Aside from facilitating the integration of thousands of megawatts of wind power, controllable water heaters (and other appliances and equipment that draw electricity 24/7) provide two other benefits:

1. Reliability. Major power lines and generating plants occasionally suffer sudden outages due to fires, ice, wind or equipment failure.  Turning down a few million water heaters could quickly shave demand enough to cover the power loss and avoid a major blackout.  In fact, the chips discussed above can be made to automatically and instantaneously detect frequency changes in the electricity they use without any operator intervention. The chip reacts to a sudden change from the standard 60 cycles per second by instantly turning the heater on or off to keep the grid stable.

2. Money. Utilities spend a lot of money following the daily peaks and valleys of human activity.  Thirty to 40% of their generation capacity sits idle for much of each 24-hour day.  Another 5-10% come on only during very extreme weather — the hottest or coldest days.  But utilities must cover the capital and maintenance costs of all these resources, no matter how little used.
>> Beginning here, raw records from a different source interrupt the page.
import Summits.KontsevichZagierPeriods.Zeta5Search.Certificates.VIML3Defs
import Summits.KontsevichZagierPeriods.Zeta5Search.Certificates.ModRedLNKData1
import HarnessLib

/-!
# ζ(5) search — brown9 LEVEL 3: the (L-NK) coefficient data of the two certifier seats agree (cell `pub-zeta5`, certifier `cert-1`)

HONEST FRAMING: systematic search; recurrence certificates; no irrationality claim unless certified.

Preparation of the last bridge: cert-2's dense data `etaM10, etaM00, etaM01, etaM02` (`ModRedLNKData1`, the lane's (L-NK)
telescoper ×12) evaluate to the polynomials `muQ10, muQ00, muQ01, muQ02` of the level-3 input predicate `LNKAt`
(`VIML3Defs`, same ×12). When cert-2's all-`x` theorem for (L-NK) lands (their `ModRedLNK*` line), `LNKAt_holds` is the
four-line analogue of `VIML3BridgeK3.LK3At_holds`, and `VIML3Final.vimLeadingRecurrence_of_LNK` becomes unconditional.
No named facts.
-/

namespace Summit.KontsevichZagierPeriods.Zeta5Search.Certificates

namespace VIMInner.L3

open Summit.KontsevichZagierPeriods.Zeta5Search.PolyReflect

/-- `etaM10` (cert-2) evaluates to `muQ10` (cert-1). -/
theorem etaM10_muQ10 (w x : ℚ) : ev2 ModRed.etaM10 w x = muQ10 w x := by
  simp [ModRed.etaM10, ev2, ev1, muQ10]; ring

/-- `etaM00` evaluates to `muQ00`. -/
theorem etaM00_muQ00 (w x : ℚ) : ev2 ModRed.etaM00 w x = muQ00 w x := by
  simp [ModRed.etaM00, ev2, ev1, muQ00]; ring

/-- `etaM01` evaluates to `muQ01`. -/
theorem etaM01_muQ01 (w x : ℚ) : ev2 ModRed.etaM01 w x = muQ01 w x := by
  simp [ModRed.etaM01, ev2, ev1, muQ01]; ring

/-- `etaM02` evaluates to `muQ02`. -/
theorem etaM02_muQ02 (w x : ℚ) : ev2 ModRed.etaM02 w x = muQ02 w x := by
  simp [ModRed.etaM02, ev2, ev1, muQ02]; ring

end VIMInner.L3

end Summit.KontsevichZagierPeriods.Zeta5Search.Certificates
/-- [folklore] **THE INDEX SLOT** (D1-leaf-05's divergence law `WilsonDivergenceContact.divV_wilsonA_inl_inl`, SITE weights), summed against ANY gauge
function over the whole lattice: `Σ'_y ψ y · Σ_μ (W μ (y − e_μ) x z a b − W μ y x z a b) = ½·(ψ z − ψ x)·(d*d δ_{(b,z)})_a(x)` — the gauge variation
`B ↦ B + dψ` of the INDEX bond of the cubic Wilson table is the Maxwell contact between its two table legs weighted by `ψ` at their SITES. -/
theorem gaugeIdx_wilsonA_tsum (x z : Fin (d + 1) → ℤ) (a b : Fin (d + 1)) (ψ : (Fin (d + 1) → ℤ) → ℝ) :
    ∑' y, ψ y * ∑ μ, (wilsonA d μ (y - unitVec μ) x z (Sum.inl a) (Sum.inl b) - wilsonA d μ y x z (Sum.inl a) (Sum.inl b)) =
      (1 / 2 : ℝ) * (ψ z - ψ x) * curvAdj (curv (delta1 b z)) a x := by
  classical
  have hdiv : ∀ y, (∑ μ, (wilsonA d μ (y - unitVec μ) x z (Sum.inl a) (Sum.inl b) - wilsonA d μ y x z (Sum.inl a) (Sum.inl b))) =
      divV (wilsonA d) y x z (Sum.inl a) (Sum.inl b) := fun y => (divV_apply (wilsonA d) y x z (Sum.inl a) (Sum.inl b)).symm
  simp_rw [hdiv]
  rw [tsum_eq_sum (s := ({x, z} : Finset (Fin (d + 1) → ℤ))) (fun y hy => by
    have hx : x ≠ y := fun h => hy (by rw [← h]; simp)
    have hz : z ≠ y := fun h => hy (by rw [← h]; simp)
    rw [divV_wilsonA_eq_zero hx hz, mul_zero])]
  have e : ∀ y ∈ ({x, z} : Finset (Fin (d + 1) → ℤ)), ψ y * divV (wilsonA d) y x z (Sum.inl a) (Sum.inl b) =
      (1 / 2 : ℝ) * curvAdj (curv (delta1 b z)) a x * (ψ y * (if z = y then 1 else 0)) -
        (1 / 2 : ℝ) * curvAdj (curv (delta1 b z)) a x * (ψ y * (if x = y then 1 else 0)) := by
    intro y _
    rw [divV_wilsonA_inl_inl]
    have h1 : (if z = y then (1 : ℝ) else 0) = (if y = z then 1 else 0) := by
      by_cases h : z = y
      · rw [if_pos h, if_pos h.symm]
      · rw [if_neg h, if_neg (fun h' => h h'.symm)]
    have h2 : (if x = y then (1 : ℝ) else 0) = (if y = x then 1 else 0) := by
      by_cases h : x = y
      · rw [if_pos h, if_pos h.symm]
      · rw [if_neg h, if_neg (fun h' => h h'.symm)]
    rw [h1, h2]
    ring
  rw [Finset.sum_congr rfl e, Finset.sum_sub_distrib, ← Finset.mul_sum, ← Finset.mul_sum,
    sum_mul_ite_eq_of_mem ψ (by simp : z ∈ ({x, z} : Finset (Fin (d + 1) → ℤ))),
    sum_mul_ite_eq_of_mem ψ (by simp : x ∈ ({x, z} : Finset (Fin (d + 1) → ℤ)))]
  ring

/-- [folklore] Index slot: the `ψ`-weighted divergence summand is summable over the gauge site (finite support `{x, z}`). -/
theorem summable_gaugeIdx_wilsonA (x z : Fin (d + 1) → ℤ) (a b : Fin (d + 1)) (ψ : (Fin (d + 1) → ℤ) → ℝ) :
    Summable fun y => ψ y * ∑ μ, (wilsonA d μ (y - unitVec μ) x z (Sum.inl a) (Sum.inl b) - wilsonA d μ y x z (Sum.inl a) (Sum.inl b)) := by
  classical
  refine summable_of_ne_finset_zero (s := ({x, z} : Finset (Fin (d + 1) → ℤ))) fun y hy => ?_
  have hx : x ≠ y := fun h => hy (by rw [← h]; simp)
  have hz : z ≠ y := fun h => hy (by rw [← h]; simp)
  rw [← divV_apply, divV_wilsonA_eq_zero hx hz, mul_zero]

end GaugeSite

/-! ## §2 The `dψ`-form: what a pure-gauge leg `dz ψ` inserts into the table -/

section DzForm

/-- [folklore] The two unit-vector spellings of the tree agree: `AffineAveraging.unitVec κ = B6BondElimination.unitVec κ`. -/
theorem affine_unitVec_eq (κ : Fin (d + 1)) : AffineAveraging.unitVec κ = unitVec κ := by
  funext i
  rw [AffineAveraging.unitVec_apply, unitVec_apply]

/-- [folklore] `dz` in the `B6BondElimination.unitVec` spelling: `(dz ψ)_α(y) = ψ(y + e_α) − ψ y`. -/
theorem dz_apply' (ψ : (Fin (d + 1) → ℤ) → ℝ) (α : Fin (d + 1)) (y : Fin (d + 1) → ℤ) : dz ψ α y = ψ (y + unitVec α) - ψ y := by
  rw [← affine_unitVec_eq]; rfl

/-- [folklore] Coordinates are bounded by the `ℓ¹` norm: `|v i| ≤ |v|₁`. -/
theorem abs_apply_le_l1 (v : Fin (d + 1) → ℤ) (i : Fin (d + 1)) : ((|v i| : ℤ) : ℝ) ≤ l1 v := by
  unfold l1
  rw [Int.cast_abs]
  exact Finset.single_le_sum (f := fun μ => |((v μ : ℤ) : ℝ)|) (fun μ _ => abs_nonneg _) (Finset.mem_univ i)

/-- [folklore] An `ℓ¹` ball of radius `2` sits inside the window `cube 2`. -/
theorem mem_cube_two_of_l1_le {v : Fin (d + 1) → ℤ} (hv : l1 v ≤ 2) : v ∈ cube (d + 1) 2 := by
  refine mem_cube.2 fun i => ?_
  have h := (abs_apply_le_l1 v i).trans hv
  exact_mod_cast h

/-- [folklore] **THE CUBIC WILSON TABLE IS LOCAL IN ITS FIRST TABLE LEG**: the field–field entry `W κ′ u y z α β` vanishes unless `|y − u|₁ ≤ 2`
(an3's plaquette support, `StepJetData.wEntry_eq_zero_or`). -/
theorem wilsonA_inl_inl_eq_zero_of_lt (κ' : Fin (d + 1)) (u y z : Fin (d + 1) → ℤ) (α β : Fin (d + 1)) (hy : 2 < l1 (y - u)) :
    wilsonA d κ' u y z (Sum.inl α) (Sum.inl β) = 0 := by
  have h1 : wEntry d κ' u y z α β = 0 := by
    rcases wEntry_eq_zero_or κ' u y z α β with h | ⟨h, _⟩
    · exact h
    · exact absurd h (not_le.2 hy)
  have h2 : wEntry d κ' u z y β α = 0 := by
    rcases wEntry_eq_zero_or κ' u z y β α with h | ⟨_, h⟩
    · exact h
    · exact absurd h (not_le.2 hy)
  show (1 / 2 : ℝ) * (wEntry d κ' u y z α β - wEntry d κ' u z y β α) = 0
  rw [h1, h2, sub_zero, mul_zero]

/-- [folklore] The same locality in the SECOND table leg. -/
theorem wilsonA_inl_inl_eq_zero_of_lt_right (κ' : Fin (d + 1)) (u x y : Fin (d + 1) → ℤ) (α β : Fin (d + 1)) (hy : 2 < l1 (y - u)) :
    wilsonA d κ' u x y (Sum.inl α) (Sum.inl β) = 0 := by
  rw [wilsonA_antisymm κ' u y x (Sum.inl β) (Sum.inl α), wilsonA_inl_inl_eq_zero_of_lt κ' u y x β α hy, neg_zero]

/-- [folklore] A function of the first table leg weighted by the table is finitely supported (window `u + cube 2`), hence summable. -/
theorem summable_mul_wilsonA (κ' : Fin (d + 1)) (u z : Fin (d + 1) → ℤ) (α β : Fin (d + 1)) (g : (Fin (d + 1) → ℤ) → ℝ) :
    Summable fun y => g y * wilsonA d κ' u y z (Sum.inl α) (Sum.inl β) := by
  classical
  refine summable_of_ne_finset_zero (s := (cube (d + 1) 2).image fun v => u + v) fun y hy => ?_
  have hy' : 2 < l1 (y - u) := by
    by_contra h
    refine hy (Finset.mem_image.2 ⟨y - u, mem_cube_two_of_l1_le (not_lt.1 h), by abel⟩)
  rw [wilsonA_inl_inl_eq_zero_of_lt κ' u y z α β hy', mul_zero]

/-- [folklore] Second slot: the same summability. -/
theorem summable_mul_wilsonA_right (κ' : Fin (d + 1)) (u x : Fin (d + 1) → ℤ) (α β : Fin (d + 1)) (g : (Fin (d + 1) → ℤ) → ℝ) :
    Summable fun y => g y * wilsonA d κ' u x y (Sum.inl α) (Sum.inl β) := by
  refine ((summable_mul_wilsonA κ' u x β α g).neg).congr fun y => ?_
  rw [wilsonA_antisymm κ' u y x (Sum.inl β) (Sum.inl α), mul_neg]

/-- [folklore] **THE `dψ`-FORM OF THE FIRST-SLOT LAW** — a pure-gauge first table leg `(dz ψ)_α(y) = ψ(y + e_α) − ψ y` inserted into the cubic
Wilson table gives the Maxwell contact: `Σ'_y Σ_α (dz ψ) α y · W κ′ u y z α β = ½·(ψ(u + e_{κ′}) − ½(ψ z + ψ(z + e_β)))·(d*d δ_{(κ′,u)})_β(z)`,
for EVERY `ψ` (summation by parts on the finitely supported table, then §1). -/
theorem tsum_dz_mul_wilsonA (κ' : Fin (d + 1)) (u z : Fin (d + 1) → ℤ) (β : Fin (d + 1)) (ψ : (Fin (d + 1) → ℤ) → ℝ) :
    ∑' y, ∑ α, dz ψ α y * wilsonA d κ' u y z (Sum.inl α) (Sum.inl β) =
      (1 / 2 : ℝ) * (ψ (u + unitVec κ') - (ψ z + ψ (z + unitVec β)) / 2) * curvAdj (curv (delta1 κ' u)) β z := by
  rw [← gaugeLeg_wilsonA_tsum κ' u z β ψ]
  -- summability of every piece (finite support in the first table leg)
  have hs1 : ∀ α, Summable fun y => ψ (y + unitVec α) * wilsonA d κ' u y z (Sum.inl α) (Sum.inl β) :=
    fun α => summable_mul_wilsonA κ' u z α β (fun y => ψ (y + unitVec α))
  have hs2 : ∀ α, Summable fun y => ψ y * wilsonA d κ' u y z (Sum.inl α) (Sum.inl β) :=
    fun α => summable_mul_wilsonA κ' u z α β ψ
  have hs3 : ∀ α, Summable fun y => ψ y * wilsonA d κ' u (y - unitVec α) z (Sum.inl α) (Sum.inl β) := by
    intro α
    have h := (Equiv.subRight (unitVec α)).summable_iff.2 (hs1 α)
    refine h.congr fun y => ?_
    simp only [Function.comp_apply, Equiv.subRight_apply, sub_add_cancel]
  -- by parts: shift the first piece
  have hshift : ∀ α, ∑' y, ψ (y + unitVec α) * wilsonA d κ' u y z (Sum.inl α) (Sum.inl β) =
      ∑' y, ψ y * wilsonA d κ' u (y - unitVec α) z (Sum.inl α) (Sum.inl β) := by
    intro α
    rw [← (Equiv.subRight (unitVec α)).tsum_eq (fun y => ψ (y + unitVec α) * wilsonA d κ' u y z (Sum.inl α) (Sum.inl β))]
    refine tsum_congr fun y => ?_
    simp only [Equiv.subRight_apply, sub_add_cancel]
  have hL : ∀ y, ∑ α, dz ψ α y * wilsonA d κ' u y z (Sum.inl α) (Sum.inl β) =
      ∑ α, (ψ (y + unitVec α) * wilsonA d κ' u y z (Sum.inl α) (Sum.inl β) - ψ y * wilsonA d κ' u y z (Sum.inl α) (Sum.inl β)) := by
    intro y
    refine Finset.sum_congr rfl fun α _ => ?_
    rw [dz_apply']; ring
  have hR : ∀ y, ψ y * ∑ α, (wilsonA d κ' u (y - unitVec α) z (Sum.inl α) (Sum.inl β) - wilsonA d κ' u y z (Sum.inl α) (Sum.inl β)) =
      ∑ α, (ψ y * wilsonA d κ' u (y - unitVec α) z (Sum.inl α) (Sum.inl β) - ψ y * wilsonA d κ' u y z (Sum.inl α) (Sum.inl β)) := by
    intro y
    rw [Finset.mul_sum]
    refine Finset.sum_congr rfl fun α _ => ?_
    ring
  rw [tsum_congr hL, tsum_congr hR, Summable.tsum_finsetSum (fun α _ => (hs1 α).sub (hs2 α)),
    Summable.tsum_finsetSum (fun α _ => (hs3 α).sub (hs2 α))]
  refine Finset.sum_congr rfl fun α _ => ?_
  rw [(hs1 α).tsum_sub (hs2 α), (hs3 α).tsum_sub (hs2 α), hshift α]

/-- [folklore] **THE `dψ`-FORM OF THE SECOND-SLOT LAW**: `Σ'_y Σ_β W κ′ u x y α β · (dz ψ) β y
  = −½·(ψ(u + e_{κ′}) − ½(ψ x + ψ(x + e_α)))·(d*d δ_{(κ′,u)})_α(x)`. -/
theorem tsum_wilsonA_mul_dz (κ' : Fin (d + 1)) (u x : Fin (d + 1) → ℤ) (α : Fin (d + 1)) (ψ : (Fin (d + 1) → ℤ) → ℝ) :
    ∑' y, ∑ β, wilsonA d κ' u x y (Sum.inl α) (Sum.inl β) * dz ψ β y =
      -((1 / 2 : ℝ) * (ψ (u + unitVec κ') - (ψ x + ψ (x + unitVec α)) / 2) * curvAdj (curv (delta1 κ' u)) α x) := by
  rw [← tsum_dz_mul_wilsonA κ' u x α ψ, ← tsum_neg]
  refine tsum_congr fun y => ?_
  rw [← Finset.sum_neg_distrib]
  refine Finset.sum_congr rfl fun β _ => ?_
  rw [wilsonA_antisymm κ' u y x (Sum.inl β) (Sum.inl α)]
  ring

/-- [folklore] The cubic Wilson table is local in its INDEX bond too: `W μ y x z a b = 0` unless `|x − y|₁ ≤ 2` (read off the first-leg locality). -/
theorem wilsonA_inl_inl_eq_zero_of_lt_idx (μ : Fin (d + 1)) (y x z : Fin (d + 1) → ℤ) (a b : Fin (d + 1)) (hy : 2 < l1 (x - y)) :
    wilsonA d μ y x z (Sum.inl a) (Sum.inl b) = 0 :=
  wilsonA_inl_inl_eq_zero_of_lt μ y x z a b hy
Controllable water heaters would rarely go on during system peaks and could help utilities respond to system emergencies … at huge cost savings. Utilities would be able to spread demand more evenly throughout the day, increasing power line and substation efficiency and avoiding the costs of some mostly idle generation resources. These actions could lower bills substantially and/or provide savings to fund additional smart grid investment.

And that’s just one example

Though this article has focused on electric water heaters, similar controls can be installed in freezers, air conditioners and electric furnaces.  Electric and hybrid-electric vehicles are other examples. Their charging rates can be altered while the vehicles are plugged into the grid. The opportunities are only starting to reveal themselves.

Allowing grid operators access to our appliance controls raises issues of cybersecurity, privacy and the potential for short-circuiting due process (e.g., automatic shutoff for non-payment of bills). Those issues must be adequately addressed. But the smart grid can help move the Northwest quickly and affordably to a bright energy future.